Collected data entries:

omit [IsManifold (𝓡 3) ∞ X] in
/-- From one compact core to all: if the complement of `e₁.far T₂ ∪ e.far S₀` is compact
(`T₂ > R(e₁)`, `S₀ > R(e)`) then `X` has exactly the two ends `e₁`, `e` in the sense of
`nonneg_of_dalembertian_le_twoEnds` (every complement of two far regions is compact).
[cite: BrayRPI2001, §2 Def. 1] -/
theorem isCompact_compl_far_union (e₁ : AFEnd X) {T₂ S₀ : ℝ} (hT₂ : e₁.R < T₂) (hS₀ : e.R < S₀)
    (hK : IsCompact ((e₁.far T₂)ᶜ ∩ (e.far S₀)ᶜ)) (R₁' R₂' : ℝ) :
    IsCompact (e₁.far R₁' ∪ e.far R₂')ᶜ := by
  rw [compl_union]
  have h1 : IsCompact ((e₁.far T₂)ᶜ ∩ (e.far R₂')ᶜ) := e.isCompact_compl_far_inter e₁ hS₀ R₂' hK
  have h2 : IsCompact ((e.far R₂')ᶜ ∩ (e₁.far R₁')ᶜ) := by
    refine e₁.isCompact_compl_far_inter e hT₂ R₁' ?_
    rwa [inter_comm]
  rwa [inter_comm]

/-- **Bray's Thm. 8, (88), for two harmonically flat ends, modulo the positive mass theorem**
— the statement of `AFEnd.Bray2001_thm8_two_ends_of_positiveMass` with the hypotheses `φ > 0`
and "positive monopole coefficient" removed (they follow from the maximum principle:
`pos_of_harmonic_twoEnds`, `IsHarmonicallyFlatWith.monopole_pos_of_pos`). Remaining inputs
beyond the geometry of `(X, h)`: the `h`-harmonic `φ` of (86) with `φ → 0` in `e` and
`φ ∘ Φ₁ = 1 − c/r + O(r⁻²)` in `e₁`, and `positive_mass_theorem_riemannian`. Conclusion:
`2c ≤ 2β` (`ℰ(ḡ) ≤ m̄`). [cite: BrayRPI2001, §6 Thm. 8 with (86)–(88) and its proof] -/
theorem Bray2001_thm8_two_ends_of_positiveMass' (hPMT : positive_mass_theorem_riemannian)
    [T2Space X] [SecondCountableTopology X] [ConnectedSpace X]
    (D : InitialDataSet (𝓡 3) X) [D.metric.HasLeviCivita] (hts : D.IsTimeSymmetric)
    (hR : ∀ x, 0 ≤ D.metric.scalarCurvature x)
    {R₁ : ℝ} {𝒰 : E3 → ℝ} (hHF : e.IsHarmonicallyFlatWith D R₁ 𝒰)
    (e₁ : AFEnd X) {T₁ : ℝ} {𝒰₁ : E3 → ℝ} (hHF₁ : e₁.IsHarmonicallyFlatWith D T₁ 𝒰₁)
    {β : ℝ} (h𝒰₁ : HasHarmonicExpansion 𝒰₁ 1 β)
    {S₀ : ℝ} (hS₀ : e.R < S₀) (hdisj : Disjoint (e₁.U : Set X) (e.far S₀))
    {T₂ : ℝ} (hT₂ : e₁.R < T₂) (hK : IsCompact ((e₁.far T₂)ᶜ ∩ (e.far S₀)ᶜ))
    (φ : X → ℝ) (hφ : ContMDiff (𝓡 3) 𝓘(ℝ) ∞ φ)
    (hΔ : ∀ x, D.metric.dalembertian φ x = 0) (hφ0 : TendstoAtEnd e φ 0) {c : ℝ}
    (hexp : (fun x ↦ endValue e₁ φ x - (1 - c / ‖x‖)) =O[cobounded E3] fun x ↦ ‖x‖ ^ (-2 : ℝ)) :
    2 * c ≤ 2 * β := by
  have h2le : ((2 : ℕ) : ℕ∞ω) ≤ ∞ := WithTop.coe_le_coe.mpr le_top
  have hφ2 : ContMDiff (𝓡 3) 𝓘(ℝ, ℝ) 2 φ := hφ.of_le h2le
  have h1 : TendstoAtEnd e₁ φ 1 := (hasHarmonicExpansion_of_sub_div hexp).tendsto
  have htwo := e.isCompact_compl_far_union e₁ hT₂ hS₀ hK
  have hφpos : ∀ x, 0 < φ x := pos_of_harmonic_twoEnds D htwo hφ2 hΔ h1 hφ0
  have hb : ∀ b : ℝ, HasHarmonicExpansion (fun x ↦ 𝒰 x * endValue e φ x) 0 b → 0 < b :=
    fun b hb ↦ hHF.monopole_pos_of_pos hφ2 (R₂ := R₁) (fun y _ ↦ hΔ _) hφpos hb
  exact e.Bray2001_thm8_two_ends_of_positiveMass hPMT D hts hR hHF e₁ hHF₁ h𝒰₁ hS₀ hdisj hT₂ hK
    φ hφ hφpos hΔ hφ0 hb hexp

WORK REQUIRED:
A faithful copy is required of the lines from the one with "(hR : ∀ x, 0 ≤ D.metric.scalarCurvature" through the last line of the data; please add nothing.

YOUR RESPONSE:
    (hR : ∀ x, 0 ≤ D.metric.scalarCurvature x)
    {R₁ : ℝ} {𝒰 : E3 → ℝ} (hHF : e.IsHarmonicallyFlatWith D R₁ 𝒰)
    (e₁ : AFEnd X) {T₁ : ℝ} {𝒰₁ : E3 → ℝ} (hHF₁ : e₁.IsHarmonicallyFlatWith D T₁ 𝒰₁)
    {β : ℝ} (h𝒰₁ : HasHarmonicExpansion 𝒰₁ 1 β)
    {S₀ : ℝ} (hS₀ : e.R < S₀) (hdisj : Disjoint (e₁.U : Set X) (e.far S₀))
    {T₂ : ℝ} (hT₂ : e₁.R < T₂) (hK : IsCompact ((e₁.far T₂)ᶜ ∩ (e.far S₀)ᶜ))
    (φ : X → ℝ) (hφ : ContMDiff (𝓡 3) 𝓘(ℝ) ∞ φ)
    (hΔ : ∀ x, D.metric.dalembertian φ x = 0) (hφ0 : TendstoAtEnd e φ 0) {c : ℝ}
    (hexp : (fun x ↦ endValue e₁ φ x - (1 - c / ‖x‖)) =O[cobounded E3] fun x ↦ ‖x‖ ^ (-2 : ℝ)) :
    2 * c ≤ 2 * β := by
  have h2le : ((2 : ℕ) : ℕ∞ω) ≤ ∞ := WithTop.coe_le_coe.mpr le_top
  have hφ2 : ContMDiff (𝓡 3) 𝓘(ℝ, ℝ) 2 φ := hφ.of_le h2le
  have h1 : TendstoAtEnd e₁ φ 1 := (hasHarmonicExpansion_of_sub_div hexp).tendsto
  have htwo := e.isCompact_compl_far_union e₁ hT₂ hS₀ hK
  have hφpos : ∀ x, 0 < φ x := pos_of_harmonic_twoEnds D htwo hφ2 hΔ h1 hφ0
  have hb : ∀ b : ℝ, HasHarmonicExpansion (fun x ↦ 𝒰 x * endValue e φ x) 0 b → 0 < b :=
    fun b hb ↦ hHF.monopole_pos_of_pos hφ2 (R₂ := R₁) (fun y _ ↦ hΔ _) hφpos hb
  exact e.Bray2001_thm8_two_ends_of_positiveMass hPMT D hts hR hHF e₁ hHF₁ h𝒰₁ hS₀ hdisj hT₂ hK
    φ hφ hφpos hΔ hφ0 hb hexp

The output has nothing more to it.